* Work required
From the entries below, list each line with "preimage".

[Saved entries]
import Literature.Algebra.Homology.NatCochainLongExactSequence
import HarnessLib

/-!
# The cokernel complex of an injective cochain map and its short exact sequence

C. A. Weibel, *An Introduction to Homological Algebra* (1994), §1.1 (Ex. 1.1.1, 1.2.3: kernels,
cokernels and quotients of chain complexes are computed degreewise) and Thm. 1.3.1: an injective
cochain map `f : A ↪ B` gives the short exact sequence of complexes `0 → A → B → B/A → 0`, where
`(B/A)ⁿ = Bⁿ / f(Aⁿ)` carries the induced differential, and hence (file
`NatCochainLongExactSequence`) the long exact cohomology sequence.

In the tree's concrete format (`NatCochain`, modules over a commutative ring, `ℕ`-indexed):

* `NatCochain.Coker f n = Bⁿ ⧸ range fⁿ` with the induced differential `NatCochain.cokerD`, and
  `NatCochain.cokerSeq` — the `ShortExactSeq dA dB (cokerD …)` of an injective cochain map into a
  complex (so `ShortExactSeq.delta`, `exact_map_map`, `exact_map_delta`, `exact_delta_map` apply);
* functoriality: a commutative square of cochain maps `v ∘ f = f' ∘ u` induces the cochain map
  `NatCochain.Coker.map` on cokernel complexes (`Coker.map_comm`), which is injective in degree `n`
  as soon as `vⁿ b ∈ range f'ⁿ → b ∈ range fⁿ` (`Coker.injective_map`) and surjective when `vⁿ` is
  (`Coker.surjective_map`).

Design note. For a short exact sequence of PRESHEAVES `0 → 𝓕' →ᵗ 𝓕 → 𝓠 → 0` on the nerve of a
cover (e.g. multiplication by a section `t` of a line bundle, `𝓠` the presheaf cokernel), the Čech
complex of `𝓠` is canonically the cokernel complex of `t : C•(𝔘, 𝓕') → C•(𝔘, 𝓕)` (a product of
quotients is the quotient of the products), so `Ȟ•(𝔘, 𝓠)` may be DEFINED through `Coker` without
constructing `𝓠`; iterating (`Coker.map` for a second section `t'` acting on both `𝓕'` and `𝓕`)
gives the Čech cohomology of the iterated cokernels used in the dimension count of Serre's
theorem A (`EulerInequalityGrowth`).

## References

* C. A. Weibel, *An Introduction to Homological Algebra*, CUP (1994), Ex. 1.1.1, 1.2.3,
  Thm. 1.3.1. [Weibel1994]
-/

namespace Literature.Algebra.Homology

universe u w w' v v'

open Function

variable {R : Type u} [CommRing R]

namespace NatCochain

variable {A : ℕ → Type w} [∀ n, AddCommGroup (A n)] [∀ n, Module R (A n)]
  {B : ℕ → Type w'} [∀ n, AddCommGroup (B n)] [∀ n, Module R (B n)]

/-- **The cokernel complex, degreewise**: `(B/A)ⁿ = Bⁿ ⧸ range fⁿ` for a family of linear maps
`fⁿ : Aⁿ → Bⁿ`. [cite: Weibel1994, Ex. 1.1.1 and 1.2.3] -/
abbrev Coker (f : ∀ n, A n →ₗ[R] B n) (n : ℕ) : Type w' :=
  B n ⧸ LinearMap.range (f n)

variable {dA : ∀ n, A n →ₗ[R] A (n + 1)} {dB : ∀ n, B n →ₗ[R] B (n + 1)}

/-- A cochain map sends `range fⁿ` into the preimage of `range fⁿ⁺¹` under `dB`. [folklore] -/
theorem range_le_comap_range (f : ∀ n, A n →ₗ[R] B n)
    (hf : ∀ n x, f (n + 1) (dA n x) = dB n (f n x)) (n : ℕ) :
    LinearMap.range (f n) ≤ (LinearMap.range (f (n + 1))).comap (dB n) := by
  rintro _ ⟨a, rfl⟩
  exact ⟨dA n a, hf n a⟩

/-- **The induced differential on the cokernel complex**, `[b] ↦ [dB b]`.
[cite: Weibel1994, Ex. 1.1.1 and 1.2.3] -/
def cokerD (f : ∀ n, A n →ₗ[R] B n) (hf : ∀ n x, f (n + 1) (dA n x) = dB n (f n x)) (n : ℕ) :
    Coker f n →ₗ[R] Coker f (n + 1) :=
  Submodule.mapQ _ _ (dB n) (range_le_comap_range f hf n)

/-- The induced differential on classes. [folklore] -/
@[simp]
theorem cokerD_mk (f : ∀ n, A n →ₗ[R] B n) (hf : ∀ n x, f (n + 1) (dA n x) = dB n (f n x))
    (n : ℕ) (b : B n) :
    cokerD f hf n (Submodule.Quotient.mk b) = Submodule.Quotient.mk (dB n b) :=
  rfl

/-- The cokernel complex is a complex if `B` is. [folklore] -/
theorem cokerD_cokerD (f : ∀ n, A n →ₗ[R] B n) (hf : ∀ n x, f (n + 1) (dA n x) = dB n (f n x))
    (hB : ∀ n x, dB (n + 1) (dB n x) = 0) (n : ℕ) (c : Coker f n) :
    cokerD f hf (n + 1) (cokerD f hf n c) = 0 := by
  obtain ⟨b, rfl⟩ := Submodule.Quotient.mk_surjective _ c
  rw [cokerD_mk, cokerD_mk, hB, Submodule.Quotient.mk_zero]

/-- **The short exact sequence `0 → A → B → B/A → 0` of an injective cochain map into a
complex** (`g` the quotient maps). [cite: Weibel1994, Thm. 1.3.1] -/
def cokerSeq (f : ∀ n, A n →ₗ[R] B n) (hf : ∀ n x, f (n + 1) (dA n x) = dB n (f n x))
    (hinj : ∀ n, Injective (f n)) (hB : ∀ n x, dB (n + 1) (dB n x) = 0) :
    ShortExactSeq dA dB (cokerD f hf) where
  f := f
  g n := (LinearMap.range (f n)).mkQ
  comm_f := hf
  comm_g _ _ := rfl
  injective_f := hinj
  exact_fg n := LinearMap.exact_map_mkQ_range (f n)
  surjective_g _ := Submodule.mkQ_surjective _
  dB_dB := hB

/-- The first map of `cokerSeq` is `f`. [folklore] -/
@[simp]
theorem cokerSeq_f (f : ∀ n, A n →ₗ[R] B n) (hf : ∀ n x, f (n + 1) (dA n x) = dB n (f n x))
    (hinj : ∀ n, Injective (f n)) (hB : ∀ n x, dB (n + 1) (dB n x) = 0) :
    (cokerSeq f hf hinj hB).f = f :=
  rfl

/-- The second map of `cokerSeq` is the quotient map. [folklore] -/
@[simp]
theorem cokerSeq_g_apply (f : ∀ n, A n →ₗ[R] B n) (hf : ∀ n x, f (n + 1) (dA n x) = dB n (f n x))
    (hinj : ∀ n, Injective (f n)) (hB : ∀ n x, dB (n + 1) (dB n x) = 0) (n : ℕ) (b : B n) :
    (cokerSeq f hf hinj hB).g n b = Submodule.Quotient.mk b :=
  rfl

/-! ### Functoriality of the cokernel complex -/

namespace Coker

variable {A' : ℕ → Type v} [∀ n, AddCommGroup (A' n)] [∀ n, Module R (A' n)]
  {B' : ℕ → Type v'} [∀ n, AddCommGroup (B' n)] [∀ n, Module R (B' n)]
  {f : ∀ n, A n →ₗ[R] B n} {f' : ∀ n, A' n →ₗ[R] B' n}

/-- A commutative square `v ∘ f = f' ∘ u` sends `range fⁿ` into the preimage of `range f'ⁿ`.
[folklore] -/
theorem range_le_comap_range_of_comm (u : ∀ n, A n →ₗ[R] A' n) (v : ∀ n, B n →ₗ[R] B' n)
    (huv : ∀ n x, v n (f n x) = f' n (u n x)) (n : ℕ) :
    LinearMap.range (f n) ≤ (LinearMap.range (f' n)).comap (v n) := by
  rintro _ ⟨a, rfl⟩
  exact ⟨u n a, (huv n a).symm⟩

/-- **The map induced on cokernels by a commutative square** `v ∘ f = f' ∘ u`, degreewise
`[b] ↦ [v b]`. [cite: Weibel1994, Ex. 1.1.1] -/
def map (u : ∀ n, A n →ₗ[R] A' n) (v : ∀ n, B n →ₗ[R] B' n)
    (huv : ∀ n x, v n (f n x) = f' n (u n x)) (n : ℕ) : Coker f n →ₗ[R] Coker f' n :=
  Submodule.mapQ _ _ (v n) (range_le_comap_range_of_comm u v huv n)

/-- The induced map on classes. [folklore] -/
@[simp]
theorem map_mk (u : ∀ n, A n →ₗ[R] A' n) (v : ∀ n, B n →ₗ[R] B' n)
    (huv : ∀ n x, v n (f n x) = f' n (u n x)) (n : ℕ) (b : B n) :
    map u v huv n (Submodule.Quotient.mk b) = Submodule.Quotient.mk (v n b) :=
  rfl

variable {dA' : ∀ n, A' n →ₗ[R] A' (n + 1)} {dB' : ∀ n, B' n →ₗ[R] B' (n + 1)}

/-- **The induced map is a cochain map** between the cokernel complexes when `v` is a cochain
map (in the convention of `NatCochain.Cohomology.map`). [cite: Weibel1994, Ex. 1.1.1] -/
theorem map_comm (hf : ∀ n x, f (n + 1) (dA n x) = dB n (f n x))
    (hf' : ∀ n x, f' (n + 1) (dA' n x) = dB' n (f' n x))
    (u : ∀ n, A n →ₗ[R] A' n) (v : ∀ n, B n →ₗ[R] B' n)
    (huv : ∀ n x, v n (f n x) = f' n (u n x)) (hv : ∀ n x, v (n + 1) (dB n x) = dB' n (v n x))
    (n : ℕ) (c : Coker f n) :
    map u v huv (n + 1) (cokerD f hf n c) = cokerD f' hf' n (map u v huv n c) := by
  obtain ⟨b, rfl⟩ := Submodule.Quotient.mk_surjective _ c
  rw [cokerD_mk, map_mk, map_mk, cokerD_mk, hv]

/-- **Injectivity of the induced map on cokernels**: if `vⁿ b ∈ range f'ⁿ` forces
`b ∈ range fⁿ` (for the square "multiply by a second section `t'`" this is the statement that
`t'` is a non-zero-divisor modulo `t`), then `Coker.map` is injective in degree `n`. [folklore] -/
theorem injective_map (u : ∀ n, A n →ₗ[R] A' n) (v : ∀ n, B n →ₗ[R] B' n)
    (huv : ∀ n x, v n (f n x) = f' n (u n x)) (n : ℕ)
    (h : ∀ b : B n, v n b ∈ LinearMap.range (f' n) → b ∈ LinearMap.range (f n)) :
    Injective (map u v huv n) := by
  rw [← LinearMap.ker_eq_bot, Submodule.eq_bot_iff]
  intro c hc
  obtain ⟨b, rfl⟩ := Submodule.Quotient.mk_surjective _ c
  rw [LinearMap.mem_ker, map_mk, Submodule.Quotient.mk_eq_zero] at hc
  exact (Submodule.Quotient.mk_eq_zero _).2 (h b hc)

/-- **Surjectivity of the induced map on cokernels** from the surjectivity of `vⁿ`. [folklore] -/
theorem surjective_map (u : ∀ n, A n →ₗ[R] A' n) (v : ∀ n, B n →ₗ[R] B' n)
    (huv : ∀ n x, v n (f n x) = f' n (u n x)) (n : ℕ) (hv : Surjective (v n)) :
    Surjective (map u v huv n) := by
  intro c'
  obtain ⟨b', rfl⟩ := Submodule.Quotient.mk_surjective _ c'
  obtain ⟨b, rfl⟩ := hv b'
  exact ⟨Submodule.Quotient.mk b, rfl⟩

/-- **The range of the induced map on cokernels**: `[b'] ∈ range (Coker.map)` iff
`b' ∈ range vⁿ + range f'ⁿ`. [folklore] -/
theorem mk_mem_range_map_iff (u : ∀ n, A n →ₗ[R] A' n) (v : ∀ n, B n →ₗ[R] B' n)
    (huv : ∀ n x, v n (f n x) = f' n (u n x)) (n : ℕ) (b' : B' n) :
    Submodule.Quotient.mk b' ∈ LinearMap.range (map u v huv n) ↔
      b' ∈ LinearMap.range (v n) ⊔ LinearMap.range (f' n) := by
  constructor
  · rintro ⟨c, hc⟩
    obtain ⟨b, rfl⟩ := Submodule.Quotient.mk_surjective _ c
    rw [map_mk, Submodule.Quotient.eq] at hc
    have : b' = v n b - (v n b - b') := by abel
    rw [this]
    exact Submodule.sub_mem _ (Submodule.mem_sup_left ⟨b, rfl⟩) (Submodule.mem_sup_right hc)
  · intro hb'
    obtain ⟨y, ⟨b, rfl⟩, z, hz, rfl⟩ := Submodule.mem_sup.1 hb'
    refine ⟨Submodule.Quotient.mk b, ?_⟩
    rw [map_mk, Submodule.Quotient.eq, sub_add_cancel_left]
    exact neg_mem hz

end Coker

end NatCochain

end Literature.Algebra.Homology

* Task output
/-- A cochain map sends `range fⁿ` into the preimage of `range fⁿ⁺¹` under `dB`. [folklore] -/
/-- A commutative square `v ∘ f = f' ∘ u` sends `range fⁿ` into the preimage of `range f'ⁿ`.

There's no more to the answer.